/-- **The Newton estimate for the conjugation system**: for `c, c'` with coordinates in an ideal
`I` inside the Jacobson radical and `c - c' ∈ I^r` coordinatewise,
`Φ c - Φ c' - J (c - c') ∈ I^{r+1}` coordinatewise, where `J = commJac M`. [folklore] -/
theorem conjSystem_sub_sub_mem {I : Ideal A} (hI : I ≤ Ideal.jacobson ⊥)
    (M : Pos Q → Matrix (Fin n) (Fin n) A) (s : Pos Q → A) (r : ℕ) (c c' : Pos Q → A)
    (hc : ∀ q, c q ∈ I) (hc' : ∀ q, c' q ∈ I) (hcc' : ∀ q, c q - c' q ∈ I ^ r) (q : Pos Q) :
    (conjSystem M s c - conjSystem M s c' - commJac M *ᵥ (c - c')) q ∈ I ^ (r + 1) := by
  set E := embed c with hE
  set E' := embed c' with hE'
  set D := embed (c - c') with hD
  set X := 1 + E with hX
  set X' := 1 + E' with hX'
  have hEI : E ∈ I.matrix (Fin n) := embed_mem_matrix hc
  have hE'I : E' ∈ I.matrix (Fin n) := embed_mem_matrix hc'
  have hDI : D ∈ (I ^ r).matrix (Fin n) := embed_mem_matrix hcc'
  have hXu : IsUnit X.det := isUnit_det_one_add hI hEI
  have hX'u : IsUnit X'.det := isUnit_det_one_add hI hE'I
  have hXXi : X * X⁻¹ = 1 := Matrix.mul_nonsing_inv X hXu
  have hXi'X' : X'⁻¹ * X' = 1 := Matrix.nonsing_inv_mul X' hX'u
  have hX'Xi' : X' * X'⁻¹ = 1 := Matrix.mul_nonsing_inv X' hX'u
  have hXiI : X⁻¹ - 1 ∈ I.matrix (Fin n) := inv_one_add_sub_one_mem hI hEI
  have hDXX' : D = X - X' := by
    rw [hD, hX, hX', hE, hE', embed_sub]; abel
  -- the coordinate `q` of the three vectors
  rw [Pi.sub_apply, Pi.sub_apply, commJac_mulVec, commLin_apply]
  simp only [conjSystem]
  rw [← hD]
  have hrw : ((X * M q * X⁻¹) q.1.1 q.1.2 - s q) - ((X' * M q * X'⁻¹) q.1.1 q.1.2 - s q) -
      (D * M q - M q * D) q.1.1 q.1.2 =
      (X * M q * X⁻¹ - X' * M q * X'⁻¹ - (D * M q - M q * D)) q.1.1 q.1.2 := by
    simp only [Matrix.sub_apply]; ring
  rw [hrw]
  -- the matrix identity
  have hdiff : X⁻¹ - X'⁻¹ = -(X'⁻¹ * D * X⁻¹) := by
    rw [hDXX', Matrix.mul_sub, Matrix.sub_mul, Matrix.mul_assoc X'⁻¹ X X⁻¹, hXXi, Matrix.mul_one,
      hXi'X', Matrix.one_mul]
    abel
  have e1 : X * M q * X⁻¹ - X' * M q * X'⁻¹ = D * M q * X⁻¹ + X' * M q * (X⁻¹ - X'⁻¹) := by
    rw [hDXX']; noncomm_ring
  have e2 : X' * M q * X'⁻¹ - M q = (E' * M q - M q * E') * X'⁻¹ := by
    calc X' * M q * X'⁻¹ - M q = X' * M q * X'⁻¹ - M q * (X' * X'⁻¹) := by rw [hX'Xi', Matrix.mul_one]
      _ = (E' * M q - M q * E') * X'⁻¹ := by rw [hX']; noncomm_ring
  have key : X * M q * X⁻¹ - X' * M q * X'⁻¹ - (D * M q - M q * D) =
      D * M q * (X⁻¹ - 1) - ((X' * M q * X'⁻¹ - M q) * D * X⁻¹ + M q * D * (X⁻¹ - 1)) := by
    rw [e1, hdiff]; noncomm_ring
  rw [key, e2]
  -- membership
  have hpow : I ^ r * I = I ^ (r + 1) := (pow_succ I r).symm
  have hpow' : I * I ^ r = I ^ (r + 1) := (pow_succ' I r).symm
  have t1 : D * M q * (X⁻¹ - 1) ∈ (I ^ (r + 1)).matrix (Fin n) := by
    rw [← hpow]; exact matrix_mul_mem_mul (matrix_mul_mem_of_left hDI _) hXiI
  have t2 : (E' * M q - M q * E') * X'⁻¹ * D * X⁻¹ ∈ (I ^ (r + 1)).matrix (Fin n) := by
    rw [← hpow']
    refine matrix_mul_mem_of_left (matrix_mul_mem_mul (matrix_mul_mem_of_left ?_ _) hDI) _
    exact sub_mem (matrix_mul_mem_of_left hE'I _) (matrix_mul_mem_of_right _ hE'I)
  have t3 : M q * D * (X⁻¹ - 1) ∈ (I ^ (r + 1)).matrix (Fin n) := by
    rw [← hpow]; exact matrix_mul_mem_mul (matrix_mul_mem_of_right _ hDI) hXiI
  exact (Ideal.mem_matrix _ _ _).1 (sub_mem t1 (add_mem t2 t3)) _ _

• • • • • • •

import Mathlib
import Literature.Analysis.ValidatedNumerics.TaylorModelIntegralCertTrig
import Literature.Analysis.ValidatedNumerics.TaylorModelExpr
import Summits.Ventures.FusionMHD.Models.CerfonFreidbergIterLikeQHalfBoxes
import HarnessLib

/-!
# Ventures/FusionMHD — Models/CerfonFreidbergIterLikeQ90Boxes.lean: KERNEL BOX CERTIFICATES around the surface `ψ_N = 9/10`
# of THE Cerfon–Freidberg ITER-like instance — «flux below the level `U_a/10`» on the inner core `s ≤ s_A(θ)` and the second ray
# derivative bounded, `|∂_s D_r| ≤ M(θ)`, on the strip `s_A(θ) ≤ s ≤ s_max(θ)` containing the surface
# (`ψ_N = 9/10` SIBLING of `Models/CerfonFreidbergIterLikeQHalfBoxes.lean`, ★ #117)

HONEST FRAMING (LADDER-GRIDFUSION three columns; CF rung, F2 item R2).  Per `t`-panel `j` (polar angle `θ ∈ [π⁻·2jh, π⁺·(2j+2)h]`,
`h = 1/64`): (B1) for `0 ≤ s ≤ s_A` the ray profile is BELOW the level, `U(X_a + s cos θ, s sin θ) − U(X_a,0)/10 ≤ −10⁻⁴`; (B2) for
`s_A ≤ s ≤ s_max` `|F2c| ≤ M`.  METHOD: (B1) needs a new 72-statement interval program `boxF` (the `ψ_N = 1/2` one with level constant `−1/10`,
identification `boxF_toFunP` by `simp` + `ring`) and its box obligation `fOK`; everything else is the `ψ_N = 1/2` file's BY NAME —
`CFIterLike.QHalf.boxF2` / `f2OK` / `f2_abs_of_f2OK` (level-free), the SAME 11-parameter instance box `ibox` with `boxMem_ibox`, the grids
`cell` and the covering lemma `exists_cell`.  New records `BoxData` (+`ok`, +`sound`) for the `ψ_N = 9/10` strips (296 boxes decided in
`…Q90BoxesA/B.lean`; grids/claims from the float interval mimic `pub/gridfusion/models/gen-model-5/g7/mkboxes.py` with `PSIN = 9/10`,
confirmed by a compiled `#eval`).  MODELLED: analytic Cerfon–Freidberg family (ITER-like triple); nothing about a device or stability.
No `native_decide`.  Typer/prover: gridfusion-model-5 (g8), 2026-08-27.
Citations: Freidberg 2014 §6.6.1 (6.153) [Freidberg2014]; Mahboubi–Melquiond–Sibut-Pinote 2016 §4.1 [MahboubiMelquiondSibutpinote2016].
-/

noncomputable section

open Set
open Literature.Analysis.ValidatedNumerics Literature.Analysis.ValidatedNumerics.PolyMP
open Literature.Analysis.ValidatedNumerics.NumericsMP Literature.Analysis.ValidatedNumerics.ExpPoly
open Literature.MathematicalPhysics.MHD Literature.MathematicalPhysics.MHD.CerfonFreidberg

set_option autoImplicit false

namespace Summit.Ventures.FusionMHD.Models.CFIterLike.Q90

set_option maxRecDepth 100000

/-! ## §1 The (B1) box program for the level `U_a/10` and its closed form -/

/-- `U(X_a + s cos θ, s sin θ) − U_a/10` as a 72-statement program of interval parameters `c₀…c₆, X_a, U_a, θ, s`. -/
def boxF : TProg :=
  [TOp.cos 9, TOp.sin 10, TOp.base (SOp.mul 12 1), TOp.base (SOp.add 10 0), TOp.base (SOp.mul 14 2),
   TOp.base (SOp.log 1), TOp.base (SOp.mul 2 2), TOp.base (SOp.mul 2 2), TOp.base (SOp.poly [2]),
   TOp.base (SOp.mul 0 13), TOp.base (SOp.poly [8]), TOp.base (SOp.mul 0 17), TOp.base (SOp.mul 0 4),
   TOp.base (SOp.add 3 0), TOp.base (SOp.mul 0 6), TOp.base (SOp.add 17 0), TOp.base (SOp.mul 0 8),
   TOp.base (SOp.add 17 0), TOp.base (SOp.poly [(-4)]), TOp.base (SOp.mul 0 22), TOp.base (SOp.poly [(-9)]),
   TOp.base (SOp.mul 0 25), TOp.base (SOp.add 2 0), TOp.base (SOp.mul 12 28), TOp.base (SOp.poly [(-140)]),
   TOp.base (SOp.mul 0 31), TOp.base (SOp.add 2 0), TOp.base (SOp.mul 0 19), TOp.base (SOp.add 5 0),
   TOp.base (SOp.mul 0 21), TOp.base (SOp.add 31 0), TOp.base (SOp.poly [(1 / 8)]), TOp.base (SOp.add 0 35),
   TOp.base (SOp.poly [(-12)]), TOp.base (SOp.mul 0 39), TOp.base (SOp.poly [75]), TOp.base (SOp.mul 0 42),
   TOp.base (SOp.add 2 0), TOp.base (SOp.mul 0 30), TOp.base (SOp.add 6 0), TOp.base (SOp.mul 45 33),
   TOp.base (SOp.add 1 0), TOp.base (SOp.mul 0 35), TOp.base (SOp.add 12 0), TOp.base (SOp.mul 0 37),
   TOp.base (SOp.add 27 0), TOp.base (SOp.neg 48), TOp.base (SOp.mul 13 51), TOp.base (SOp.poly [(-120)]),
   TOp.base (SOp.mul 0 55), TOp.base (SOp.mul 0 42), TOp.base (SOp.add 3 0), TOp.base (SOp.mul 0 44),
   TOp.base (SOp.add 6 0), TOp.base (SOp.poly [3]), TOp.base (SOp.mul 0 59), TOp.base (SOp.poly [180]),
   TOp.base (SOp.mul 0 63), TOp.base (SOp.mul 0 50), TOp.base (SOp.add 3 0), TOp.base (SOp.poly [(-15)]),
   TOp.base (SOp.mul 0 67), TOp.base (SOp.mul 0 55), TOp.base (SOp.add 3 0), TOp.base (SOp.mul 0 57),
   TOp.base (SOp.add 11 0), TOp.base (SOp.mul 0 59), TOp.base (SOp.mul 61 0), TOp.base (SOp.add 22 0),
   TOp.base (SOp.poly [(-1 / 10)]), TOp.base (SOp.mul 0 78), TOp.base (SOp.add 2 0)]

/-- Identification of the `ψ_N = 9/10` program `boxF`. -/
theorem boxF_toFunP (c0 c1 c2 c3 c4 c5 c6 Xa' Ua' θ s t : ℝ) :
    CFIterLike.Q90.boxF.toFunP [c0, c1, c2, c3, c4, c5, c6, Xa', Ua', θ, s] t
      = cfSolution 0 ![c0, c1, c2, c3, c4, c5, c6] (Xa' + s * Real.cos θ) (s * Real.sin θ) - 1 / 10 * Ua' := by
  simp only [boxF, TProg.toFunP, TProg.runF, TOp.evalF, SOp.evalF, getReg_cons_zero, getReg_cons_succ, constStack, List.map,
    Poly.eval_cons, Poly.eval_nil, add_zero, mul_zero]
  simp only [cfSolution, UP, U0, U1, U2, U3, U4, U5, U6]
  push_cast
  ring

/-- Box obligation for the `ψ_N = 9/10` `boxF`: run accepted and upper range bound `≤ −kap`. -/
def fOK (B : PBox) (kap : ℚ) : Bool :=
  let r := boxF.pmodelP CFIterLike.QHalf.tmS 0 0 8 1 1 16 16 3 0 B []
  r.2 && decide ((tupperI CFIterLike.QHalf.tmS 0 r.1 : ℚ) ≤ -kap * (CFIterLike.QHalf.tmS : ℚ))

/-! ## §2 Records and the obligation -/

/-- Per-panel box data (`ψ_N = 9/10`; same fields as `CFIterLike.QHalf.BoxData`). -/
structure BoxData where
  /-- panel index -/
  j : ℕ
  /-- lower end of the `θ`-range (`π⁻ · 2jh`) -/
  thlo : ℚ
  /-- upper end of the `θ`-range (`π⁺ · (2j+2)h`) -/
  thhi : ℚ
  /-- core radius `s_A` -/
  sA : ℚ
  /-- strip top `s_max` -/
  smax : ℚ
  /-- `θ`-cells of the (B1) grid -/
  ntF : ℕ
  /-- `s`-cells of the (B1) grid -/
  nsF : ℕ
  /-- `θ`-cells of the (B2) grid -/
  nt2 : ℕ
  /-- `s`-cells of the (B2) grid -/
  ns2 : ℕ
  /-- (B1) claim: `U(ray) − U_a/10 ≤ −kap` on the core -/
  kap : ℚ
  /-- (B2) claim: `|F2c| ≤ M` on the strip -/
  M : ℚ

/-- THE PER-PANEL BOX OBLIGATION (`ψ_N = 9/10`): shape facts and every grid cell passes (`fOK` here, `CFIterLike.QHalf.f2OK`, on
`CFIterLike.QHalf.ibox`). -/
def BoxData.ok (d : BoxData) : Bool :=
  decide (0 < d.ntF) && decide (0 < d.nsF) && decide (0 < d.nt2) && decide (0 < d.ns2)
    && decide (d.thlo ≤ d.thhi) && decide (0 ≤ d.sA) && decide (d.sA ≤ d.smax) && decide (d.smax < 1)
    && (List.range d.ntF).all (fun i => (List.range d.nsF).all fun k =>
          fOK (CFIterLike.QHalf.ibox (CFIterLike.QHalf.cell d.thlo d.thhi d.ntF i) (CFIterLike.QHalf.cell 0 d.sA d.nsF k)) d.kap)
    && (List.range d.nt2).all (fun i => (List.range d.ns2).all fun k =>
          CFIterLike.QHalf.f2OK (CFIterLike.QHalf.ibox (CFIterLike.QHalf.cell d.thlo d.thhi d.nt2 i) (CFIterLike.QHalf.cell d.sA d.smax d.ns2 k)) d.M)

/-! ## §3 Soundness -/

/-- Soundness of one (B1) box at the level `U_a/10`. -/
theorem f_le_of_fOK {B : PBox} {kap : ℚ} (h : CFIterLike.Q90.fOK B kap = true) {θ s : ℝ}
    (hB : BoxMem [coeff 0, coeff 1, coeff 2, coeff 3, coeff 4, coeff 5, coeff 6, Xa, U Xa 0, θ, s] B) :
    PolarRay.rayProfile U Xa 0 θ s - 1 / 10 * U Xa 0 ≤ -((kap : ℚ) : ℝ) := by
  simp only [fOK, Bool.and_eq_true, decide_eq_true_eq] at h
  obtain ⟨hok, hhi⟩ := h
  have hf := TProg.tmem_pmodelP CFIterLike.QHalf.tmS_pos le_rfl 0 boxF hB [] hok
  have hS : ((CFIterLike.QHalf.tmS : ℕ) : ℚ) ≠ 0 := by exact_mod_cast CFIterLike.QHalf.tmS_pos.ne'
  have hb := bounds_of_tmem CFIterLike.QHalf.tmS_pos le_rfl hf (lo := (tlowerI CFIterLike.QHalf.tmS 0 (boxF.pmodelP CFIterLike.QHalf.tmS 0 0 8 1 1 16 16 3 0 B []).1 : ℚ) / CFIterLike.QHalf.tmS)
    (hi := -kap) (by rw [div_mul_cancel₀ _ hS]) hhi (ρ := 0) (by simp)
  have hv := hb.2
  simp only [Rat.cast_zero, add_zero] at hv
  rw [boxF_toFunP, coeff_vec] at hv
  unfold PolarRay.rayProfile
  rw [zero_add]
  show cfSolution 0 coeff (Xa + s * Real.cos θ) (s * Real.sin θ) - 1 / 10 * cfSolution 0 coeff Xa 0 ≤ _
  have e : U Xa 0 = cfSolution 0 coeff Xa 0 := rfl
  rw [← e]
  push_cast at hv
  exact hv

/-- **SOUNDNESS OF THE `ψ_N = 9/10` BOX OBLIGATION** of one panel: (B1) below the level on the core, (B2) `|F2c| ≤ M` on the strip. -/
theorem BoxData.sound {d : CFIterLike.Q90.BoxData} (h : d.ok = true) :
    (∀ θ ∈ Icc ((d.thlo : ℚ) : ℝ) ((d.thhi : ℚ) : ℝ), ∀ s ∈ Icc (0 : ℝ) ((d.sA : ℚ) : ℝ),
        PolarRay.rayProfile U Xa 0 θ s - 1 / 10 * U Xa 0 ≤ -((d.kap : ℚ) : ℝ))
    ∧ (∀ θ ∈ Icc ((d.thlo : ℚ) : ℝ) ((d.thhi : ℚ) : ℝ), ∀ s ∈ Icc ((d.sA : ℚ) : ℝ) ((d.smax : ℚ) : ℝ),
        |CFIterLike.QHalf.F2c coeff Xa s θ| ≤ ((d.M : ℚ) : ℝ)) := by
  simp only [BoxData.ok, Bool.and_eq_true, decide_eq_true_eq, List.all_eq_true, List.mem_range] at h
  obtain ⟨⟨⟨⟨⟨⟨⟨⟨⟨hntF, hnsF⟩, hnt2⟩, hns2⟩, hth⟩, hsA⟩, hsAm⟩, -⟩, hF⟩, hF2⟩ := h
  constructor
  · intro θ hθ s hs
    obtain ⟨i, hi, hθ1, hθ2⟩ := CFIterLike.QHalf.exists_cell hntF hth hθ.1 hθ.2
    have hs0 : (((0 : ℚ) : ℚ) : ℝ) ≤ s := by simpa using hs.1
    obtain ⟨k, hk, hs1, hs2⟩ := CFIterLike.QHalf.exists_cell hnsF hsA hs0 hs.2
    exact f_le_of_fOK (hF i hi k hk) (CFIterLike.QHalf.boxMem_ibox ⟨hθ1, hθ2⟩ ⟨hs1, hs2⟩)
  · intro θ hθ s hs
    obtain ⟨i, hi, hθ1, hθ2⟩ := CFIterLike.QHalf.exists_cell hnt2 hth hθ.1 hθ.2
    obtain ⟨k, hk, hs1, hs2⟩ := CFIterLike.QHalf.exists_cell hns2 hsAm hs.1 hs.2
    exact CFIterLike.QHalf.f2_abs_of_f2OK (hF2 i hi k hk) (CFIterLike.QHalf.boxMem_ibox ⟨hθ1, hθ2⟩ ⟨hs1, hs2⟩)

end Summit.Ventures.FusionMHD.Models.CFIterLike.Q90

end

• • • • • • •

**Your objective**.
With the line that has "HONEST FRAMING (LADDER-GRIDFUSION" as the first and the line that has "grids/claims from the" as the last, repeat exactly that run of lines above and no more.

**Answer box**.
HONEST FRAMING (LADDER-GRIDFUSION three columns; CF rung, F2 item R2).  Per `t`-panel `j` (polar angle `θ ∈ [π⁻·2jh, π⁺·(2j+2)h]`,
`h = 1/64`): (B1) for `0 ≤ s ≤ s_A` the ray profile is BELOW the level, `U(X_a + s cos θ, s sin θ) − U(X_a,0)/10 ≤ −10⁻⁴`; (B2) for
`s_A ≤ s ≤ s_max` `|F2c| ≤ M`.  METHOD: (B1) needs a new 72-statement interval program `boxF` (the `ψ_N = 1/2` one with level constant `−1/10`,
identification `boxF_toFunP` by `simp` + `ring`) and its box obligation `fOK`; everything else is the `ψ_N = 1/2` file's BY NAME —
`CFIterLike.QHalf.boxF2` / `f2OK` / `f2_abs_of_f2OK` (level-free), the SAME 11-parameter instance box `ibox` with `boxMem_ibox`, the grids
`cell` and the covering lemma `exists_cell`.  New records `BoxData` (+`ok`, +`sound`) for the `ψ_N = 9/10` strips (296 boxes decided in
`…Q90BoxesA/B.lean`; grids/claims from the float interval mimic `pub/gridfusion/models/gen-model-5/g7/mkboxes.py` with `PSIN = 9/10`,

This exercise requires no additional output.